Forum Moderators: coopster

Message Too Old, No Replies

Help with script that opens htaccess file and writes to it

         

Joe Belmaati

10:22 am on Oct 6, 2004 (gmt 0)

10+ Year Member



I have employed many of the trap/htaccess techniques to my site, and I am really enjoying them. I get hit several times a day by someone looking for formmail scripts. The trapping and mod_rewrite combination is proving an invaluable tool. Thank you to Webmasterworld for providing me with these tools!

As I am slightly concerned that

a. My htaccess file will get bloated
b. Someone with bad intent is doing stuff from their own machine via an AOL or similar proxy

I am trying to create a script that will open my htaccess file once a week and either

a. Write my htaccess instructions to it, thereby clearing out the banned ip's

or

b. Help clear out the SetEnvInf lines with banned ip's.

Is such a script around or does anyone have an idea how to get this done? Once I've got the script runnning I can just ask my host for a cronjob on it.

Any help is MUCH appreciated!
Thank you

Joe Belmaati
Copenhagen Denmark

jatar_k

6:41 pm on Oct 6, 2004 (gmt 0)

WebmasterWorld Administrator 10+ Year Member



one option might be to store a default htaccess that you would like to use as the 'cleaned out' version as htaccess.txt

I would store this outside of the root as well to keep it from being accessible via the web.

Then you could set up a crontab to run a little clean up script once a week.

the logic would be something like

1. open default_htaccess.txt for reading
2. get contents of file
3. close default_htaccess.txt
4. open .htaccess for writing, which will truncate the file to zero length
5. write the default htaccess to it
6. close .htaccess
7. maybe send email to you to tell you all was successful or give you any errors that occurred

Joe Belmaati

9:08 pm on Oct 6, 2004 (gmt 0)

10+ Year Member



Thank you very much Jatar.
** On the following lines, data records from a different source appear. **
import Literature.Analysis.FluidPDE.LocalLerayWeakStrongNonmeasurableDatum
import Literature.Analysis.FluidPDE.LocalLerayDifferenceEnergy
import HarnessLib

/-!
# The tested local energy inequality for the difference of two local Leray solutions fails
for non-measurable data: refutation of the hypothesis `hA` of the reductions of **U₁**

Analysis/FluidPDE refutation file (theorems only, everything PROVED), companion of
`LocalLerayWeakStrongNonmeasurableDatum.lean` (which refutes the named fact
`local_leray_difference_energy_estimate`, **U₁**, transcribed from P. G. Lemarié-Rieusset,
*The Navier–Stokes Problem in the 21st Century* (2016), proof of Thm. 14.7, WITHOUT
measurability of the datum).

The second layer of the tree's decomposition of **U₁** (`LocalLerayDifferenceEnergy.lean`,
`LocalLerayDifferenceRHS.lean`, `LocalLerayDifferenceTransport.lean`) reduces **U₁** to two
inline hypotheses over the setting `LemarieRieusset2016.WeakStrongSetting` — part 1 of the printed
proof, the **tested local energy inequality for `w = u₁ - u₂`** (pp. 515–516; hypothesis `hA` of
`local_leray_difference_energy_estimate_of`, `…_of_pressure_transport`,
`…_of_energyIneq_pressure`):

`½ ∫ φ|w(t)|² + ν ∫₀ᵗ∫ φ|∇w|² ≤ differenceEnergyRHS ν t u₁ u₂ p₁ p₂ G₁ G₂ φ` for a.e. `t ∈ (0,T)`
and every nonnegative test function `φ`,

and the pressure estimates `hP`. The setting quantifies over an ARBITRARY datum `u₀ : ℝ³ → ℝ³`
(no measurability), exactly as **U₁** does. **This file proves that `hA` is false as stated** —
even in the weaker form "for every `φ`, for a.e. `t`" — so that those reductions are vacuous
until the datum is assumed measurable (`AEStronglyMeasurable u₀ volume`, i.e. the book's
`u₀ ∈ L²_uloc`, §14.1, p. 488), and it locates the printed step that needs measurability: the
initial layer `w(0) = 0`, i.e. "`∫_K |u₁(t) - u₂(t)|² → 0` as `t → 0⁺`", which follows from the two
clauses `∫⁻_K ‖uᵢ t - u₀‖ₑ² → 0` of `IsLocalLeraySolutionOn.initial` only through the triangle
inequality for *measurable* integrands.

## The counterexample (the one of `LocalLerayWeakStrongNonmeasurableDatum.lean`)

`A ⊆ ℝ³` saturated non-measurable (Halmos 1950, §16 Thm. E), `θ = curl(η e₂) ≢ 0` smooth,
compactly supported and divergence free, `u₀ := 𝟙_A θ`; `u₁ := 0`, `p₁ := 0` (the "regular"
solution: `u₃ = u₄ = 0`, `m = 0`, `ε = 0`, `G₁ = 0`) and `u₂ :=` the Kato solution with datum `θ`
with its local Leray pressure `p₂` on `(0,S)` (Lemarié-Rieusset 2016, Thm. 15.1 (A);
`kato_isLocalLeraySolutionOn_holds`) and weak gradient `G₂`: BOTH are local Leray solutions
with datum `u₀` (lower integrals do not see `A`), so all clauses of the setting hold
(`LocalLerayNonmeasurableDatum.exists_weakStrongSetting`). Test the inequality with the bump
`φ = φ₀(· - x⋆)`, `φ₀ = 1` on `B(0,1)`, at a point `x⋆` with `θ(x⋆) ≠ 0`:

* the left-hand side dominates `½ ∫_{B(x⋆,1)} |u₂(t)|²`, and since `∫_{B(x⋆,1)} |u₂(t) - θ|² → 0`
  (`u₂` attains its honest datum `θ`) while `c₀ = ∫_{B(x⋆,1)} |θ|² > 0`, it stays above `c₀/16`
  for all small `t > 0` (`|θ|² ≤ 4|u₂(t)|² + 4|u₂(t) - θ|²`);
* the right-hand side is bounded by integrals over the shrinking cylinders `(0,t) × B(x⋆,R)` of
  three functions integrable on `(0,S) × B(x⋆,R)` — `|Δφ||u₂|²`, the pressure pairing
  `|p₂⟨u₂,∇φ⟩|` (`WeakStrongSetting.integrable_pressure_pairing`) and `|u₂|³|∇φ|`
  (`WeakStrongSetting.lintegral_cylinder_cube_lt_top`) — hence tends to `0` as `t → 0⁺`
  (absolute continuity, `tendsto_setLIntegral_zero`);

so the inequality fails on an initial time interval of positive measure
(`exists_of_ae_Ioo_of_eventually_nhdsGT`).

## Main results (all proved)

* `tendsto_lintegral_cylinder_nhdsGT_zero` — `∫⁻_{(0,t)×B} F → 0` as `t → 0⁺` when
  `∫⁻_{(0,S)×B} F < ∞`, `|B| < ∞`;
* `LocalLerayNonmeasurableDatum.exists_weakStrongSetting` — the counterexample satisfies
  `LemarieRieusset2016.WeakStrongSetting`;
* `not_weakStrong_energyIneq` — **the tested local energy inequality for the difference is false
  over the setting without datum measurability** ("`∀ φ`, a.e. `t`" form);
* `not_weakStrong_energyIneq_ae_forall` — hence also in the form "a.e. `t`, `∀ φ`", which is
  literally hypothesis `hA` of `local_leray_difference_energy_estimate_of`,
  `local_leray_difference_energy_estimate_of_pressure_transport`,
  `local_leray_difference_energy_estimate_of_energyIneq_pressure` and
  `local_leray_weak_strong_uniqueness_of_energyIneq_pressure`.

## Mathlib / tree search

Tree: `LemarieRieusset2016.WeakStrongSetting`, `weightedEnergy`, `weightedGradEnergyOn`,
`differenceEnergyRHS`, `exists_unit_bump`, `isTestFunctionOn_comp_sub_right`,
`exists_testFunction_translate_bounds`, `lintegral_ball_le_weightedEnergy`,
`WeakStrongSetting.integrable_pressure_pairing`, `WeakStrongSetting.lintegral_cylinder_cube_lt_top`
(`LocalLerayDifferenceEnergy`); `LocalLerayNonmeasurableDatum.memLp_θ`, `isWeaklyDivFree_θ`,
`integral_eq_zero_of_eq_zero_off_innerNull` (`LocalLerayWeakStrongNonmeasurableDatum`);
`exists_of_ae_Ioo_of_eventually_nhdsGT` (`NSSereginMildStabilityTools`); `kato_local_holds`,
`kato_isLocalLeraySolutionOn_holds`, `IsKatoSolutionOn.memLp`, `isLocalLeraySolutionOn_zero`,
`hasWeakSpatialGradientOn_zero`; `exists_saturated_euclideanSpace`,
`lintegral_le_lintegral_of_innerNull`, `lintegral_eq_zero_of_innerNull`, `innerNull_restrict`.
Mathlib: `tendsto_setLIntegral_zero`, `Measure.prod_prod`, `Real.volume_Ioo`,
`enorm_integral_le_lintegral_enorm`, `measure_ball_pos`, `measure_ball_lt_top`,
`Continuous.bounded_above_of_compact_support`, `ENNReal.Tendsto.const_mul`.

## References

* P. G. Lemarié-Rieusset, *The Navier–Stokes Problem in the 21st Century*, CRC Press 2016,
  doi:10.1201/b19556: §14.1 p. 488 (`L²_uloc`), Thm. 14.7 and its proof (pp. 514–518: the
  balance of `|w|²`, p. 515; the tested inequality, p. 516), Thm. 15.1 (A) (p. 565).
  [LemarieRieusset2016]
* P. R. Halmos, *Measure Theory* (1950), §16 Thm. E. [Halmos1950]
* T. Kato, Math. Z. 187 (1984), Thm. 1. [Kato1984]
-/

noncomputable section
I will see if I can get this to work.

Sincerely,
Joe Belmaati
Copenhagen Denmark

jdMorgan

10:21 pm on Oct 6, 2004 (gmt 0)

WebmasterWorld Senior Member 10+ Year Member



To minimize the time that .htaccess will not be available to the server (during which you might get lots of nasty errors, such as suddenly-unprotected directories), I'd suggest:

1. copy .htaccess to .htaccess_temp (details above)
2. rename .htaccess_temp to .htaccess, thereby replacing the old .htaccess file
3. maybe send email to you to tell you all was successful or give you any errors that occurred

To avoid problems, think, "What could go wrong?"... It will. Plan on it.